What you have to do
Find the line in the entries below that contains "kit j281329), local". Repeat it exactly, and every line after it through the line that contains "Per-row instance of".

---------- Given records ----------

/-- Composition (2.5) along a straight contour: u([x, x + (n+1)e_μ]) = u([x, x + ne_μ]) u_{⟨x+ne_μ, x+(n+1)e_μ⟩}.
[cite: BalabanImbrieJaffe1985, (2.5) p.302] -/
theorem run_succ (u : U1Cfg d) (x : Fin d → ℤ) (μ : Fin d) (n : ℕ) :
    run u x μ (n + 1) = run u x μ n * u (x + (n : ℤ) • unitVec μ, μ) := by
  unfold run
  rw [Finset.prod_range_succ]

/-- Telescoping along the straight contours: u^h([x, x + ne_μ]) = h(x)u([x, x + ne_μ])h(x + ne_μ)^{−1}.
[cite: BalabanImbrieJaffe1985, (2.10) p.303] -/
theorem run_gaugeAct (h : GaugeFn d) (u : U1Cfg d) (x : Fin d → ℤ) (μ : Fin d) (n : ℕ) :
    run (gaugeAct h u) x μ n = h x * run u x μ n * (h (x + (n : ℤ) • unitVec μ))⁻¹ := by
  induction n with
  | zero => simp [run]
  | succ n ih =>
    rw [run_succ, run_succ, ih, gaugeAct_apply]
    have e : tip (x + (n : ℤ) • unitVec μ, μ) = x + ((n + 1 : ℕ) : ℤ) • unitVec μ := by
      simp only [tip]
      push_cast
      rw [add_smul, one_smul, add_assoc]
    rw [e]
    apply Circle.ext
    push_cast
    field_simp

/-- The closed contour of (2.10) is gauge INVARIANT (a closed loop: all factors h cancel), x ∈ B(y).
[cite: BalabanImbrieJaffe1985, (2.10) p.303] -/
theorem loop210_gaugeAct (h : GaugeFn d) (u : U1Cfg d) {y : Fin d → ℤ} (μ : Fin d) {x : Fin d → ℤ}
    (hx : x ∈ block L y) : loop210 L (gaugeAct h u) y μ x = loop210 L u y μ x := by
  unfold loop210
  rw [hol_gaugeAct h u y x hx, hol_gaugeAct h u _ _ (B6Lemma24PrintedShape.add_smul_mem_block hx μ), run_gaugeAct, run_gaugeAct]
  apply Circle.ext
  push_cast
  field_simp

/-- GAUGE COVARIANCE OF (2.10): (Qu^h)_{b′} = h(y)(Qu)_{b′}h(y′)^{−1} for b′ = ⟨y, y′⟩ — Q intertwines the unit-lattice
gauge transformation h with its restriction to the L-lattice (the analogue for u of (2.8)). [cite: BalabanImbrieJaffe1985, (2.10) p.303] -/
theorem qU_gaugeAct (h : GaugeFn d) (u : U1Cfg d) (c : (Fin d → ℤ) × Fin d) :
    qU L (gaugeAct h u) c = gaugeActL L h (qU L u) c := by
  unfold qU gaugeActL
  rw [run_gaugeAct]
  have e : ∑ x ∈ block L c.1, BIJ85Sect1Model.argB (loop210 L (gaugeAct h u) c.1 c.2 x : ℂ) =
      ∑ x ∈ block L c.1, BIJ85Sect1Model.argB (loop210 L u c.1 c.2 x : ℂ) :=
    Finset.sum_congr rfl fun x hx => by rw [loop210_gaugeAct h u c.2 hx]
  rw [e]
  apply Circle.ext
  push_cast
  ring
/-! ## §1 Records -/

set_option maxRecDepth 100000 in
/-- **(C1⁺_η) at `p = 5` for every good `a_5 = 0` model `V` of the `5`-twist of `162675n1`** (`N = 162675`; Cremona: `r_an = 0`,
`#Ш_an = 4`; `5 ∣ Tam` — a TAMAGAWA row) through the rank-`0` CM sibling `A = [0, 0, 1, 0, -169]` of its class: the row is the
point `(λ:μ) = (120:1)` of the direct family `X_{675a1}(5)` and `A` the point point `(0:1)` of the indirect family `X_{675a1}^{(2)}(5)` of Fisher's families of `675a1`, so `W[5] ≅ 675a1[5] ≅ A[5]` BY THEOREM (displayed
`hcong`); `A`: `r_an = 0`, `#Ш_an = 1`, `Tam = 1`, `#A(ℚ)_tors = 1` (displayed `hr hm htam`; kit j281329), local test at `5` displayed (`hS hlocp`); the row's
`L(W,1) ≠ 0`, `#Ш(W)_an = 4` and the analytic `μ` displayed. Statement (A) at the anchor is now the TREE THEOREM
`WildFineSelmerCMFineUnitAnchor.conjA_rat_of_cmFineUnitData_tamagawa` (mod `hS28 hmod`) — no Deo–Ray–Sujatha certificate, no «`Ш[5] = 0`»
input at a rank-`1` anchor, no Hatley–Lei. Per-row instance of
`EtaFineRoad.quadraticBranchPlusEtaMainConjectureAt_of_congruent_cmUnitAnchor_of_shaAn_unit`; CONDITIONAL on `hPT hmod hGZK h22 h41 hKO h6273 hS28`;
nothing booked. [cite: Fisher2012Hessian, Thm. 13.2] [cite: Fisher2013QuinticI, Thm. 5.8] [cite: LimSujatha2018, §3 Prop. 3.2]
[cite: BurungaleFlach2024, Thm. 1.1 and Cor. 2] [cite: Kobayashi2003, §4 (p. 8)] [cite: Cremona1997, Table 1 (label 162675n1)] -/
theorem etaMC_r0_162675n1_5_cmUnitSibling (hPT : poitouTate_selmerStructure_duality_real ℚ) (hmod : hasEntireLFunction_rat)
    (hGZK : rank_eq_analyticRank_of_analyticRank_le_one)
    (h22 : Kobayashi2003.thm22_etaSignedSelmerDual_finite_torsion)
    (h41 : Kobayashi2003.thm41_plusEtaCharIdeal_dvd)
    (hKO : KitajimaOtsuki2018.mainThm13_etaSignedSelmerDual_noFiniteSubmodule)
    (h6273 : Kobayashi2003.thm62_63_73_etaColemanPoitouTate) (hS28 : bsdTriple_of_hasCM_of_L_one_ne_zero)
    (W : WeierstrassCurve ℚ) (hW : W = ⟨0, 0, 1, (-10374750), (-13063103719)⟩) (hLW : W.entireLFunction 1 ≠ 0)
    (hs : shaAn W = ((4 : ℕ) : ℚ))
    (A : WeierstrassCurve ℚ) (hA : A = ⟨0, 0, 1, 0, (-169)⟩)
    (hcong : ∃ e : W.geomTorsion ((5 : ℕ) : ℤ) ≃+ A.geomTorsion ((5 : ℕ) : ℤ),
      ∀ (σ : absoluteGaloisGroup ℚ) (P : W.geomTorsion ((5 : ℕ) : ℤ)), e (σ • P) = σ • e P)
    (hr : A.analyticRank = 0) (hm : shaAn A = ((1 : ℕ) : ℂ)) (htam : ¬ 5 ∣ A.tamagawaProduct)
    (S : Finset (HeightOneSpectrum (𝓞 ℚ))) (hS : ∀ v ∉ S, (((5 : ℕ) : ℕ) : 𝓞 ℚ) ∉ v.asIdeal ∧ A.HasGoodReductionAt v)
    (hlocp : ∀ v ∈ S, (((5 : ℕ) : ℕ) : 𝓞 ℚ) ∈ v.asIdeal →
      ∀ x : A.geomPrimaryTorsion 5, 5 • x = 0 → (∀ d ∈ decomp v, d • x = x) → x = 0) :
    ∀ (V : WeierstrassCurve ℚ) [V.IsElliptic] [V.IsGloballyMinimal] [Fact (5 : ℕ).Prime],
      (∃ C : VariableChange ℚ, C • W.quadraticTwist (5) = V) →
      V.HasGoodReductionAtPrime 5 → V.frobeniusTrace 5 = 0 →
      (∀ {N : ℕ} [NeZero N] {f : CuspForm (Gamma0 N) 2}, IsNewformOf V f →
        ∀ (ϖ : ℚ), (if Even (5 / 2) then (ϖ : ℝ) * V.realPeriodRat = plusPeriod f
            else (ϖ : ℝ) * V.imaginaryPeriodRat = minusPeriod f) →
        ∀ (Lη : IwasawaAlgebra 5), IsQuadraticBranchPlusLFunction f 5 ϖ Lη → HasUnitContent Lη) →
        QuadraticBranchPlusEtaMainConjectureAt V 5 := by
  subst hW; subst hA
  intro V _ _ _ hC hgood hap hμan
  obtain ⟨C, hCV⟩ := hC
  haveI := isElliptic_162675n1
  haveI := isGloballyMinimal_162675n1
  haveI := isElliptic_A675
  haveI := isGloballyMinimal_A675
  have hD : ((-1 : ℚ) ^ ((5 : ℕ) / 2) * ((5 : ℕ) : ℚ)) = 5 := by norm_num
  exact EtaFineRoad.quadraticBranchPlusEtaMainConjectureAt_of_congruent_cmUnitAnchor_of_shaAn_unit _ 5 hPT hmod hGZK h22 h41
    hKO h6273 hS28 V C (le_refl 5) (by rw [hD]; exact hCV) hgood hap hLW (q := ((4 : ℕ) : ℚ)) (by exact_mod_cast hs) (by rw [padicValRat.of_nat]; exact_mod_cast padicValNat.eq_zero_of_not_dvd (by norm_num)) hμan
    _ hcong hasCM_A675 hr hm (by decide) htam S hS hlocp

----------

Task result
`hcong`); `A`: `r_an = 0`, `#Ш_an = 1`, `Tam = 1`, `#A(ℚ)_tors = 1` (displayed `hr hm htam`; kit j281329), local test at `5` displayed (`hS hlocp`); the row's
`L(W,1) ≠ 0`, `#Ш(W)_an = 4` and the analytic `μ` displayed. Statement (A) at the anchor is now the TREE THEOREM
`WildFineSelmerCMFineUnitAnchor.conjA_rat_of_cmFineUnitData_tamagawa` (mod `hS28 hmod`) — no Deo–Ray–Sujatha certificate, no «`Ш[5] = 0`»
input at a rank-`1` anchor, no Hatley–Lei. Per-row instance of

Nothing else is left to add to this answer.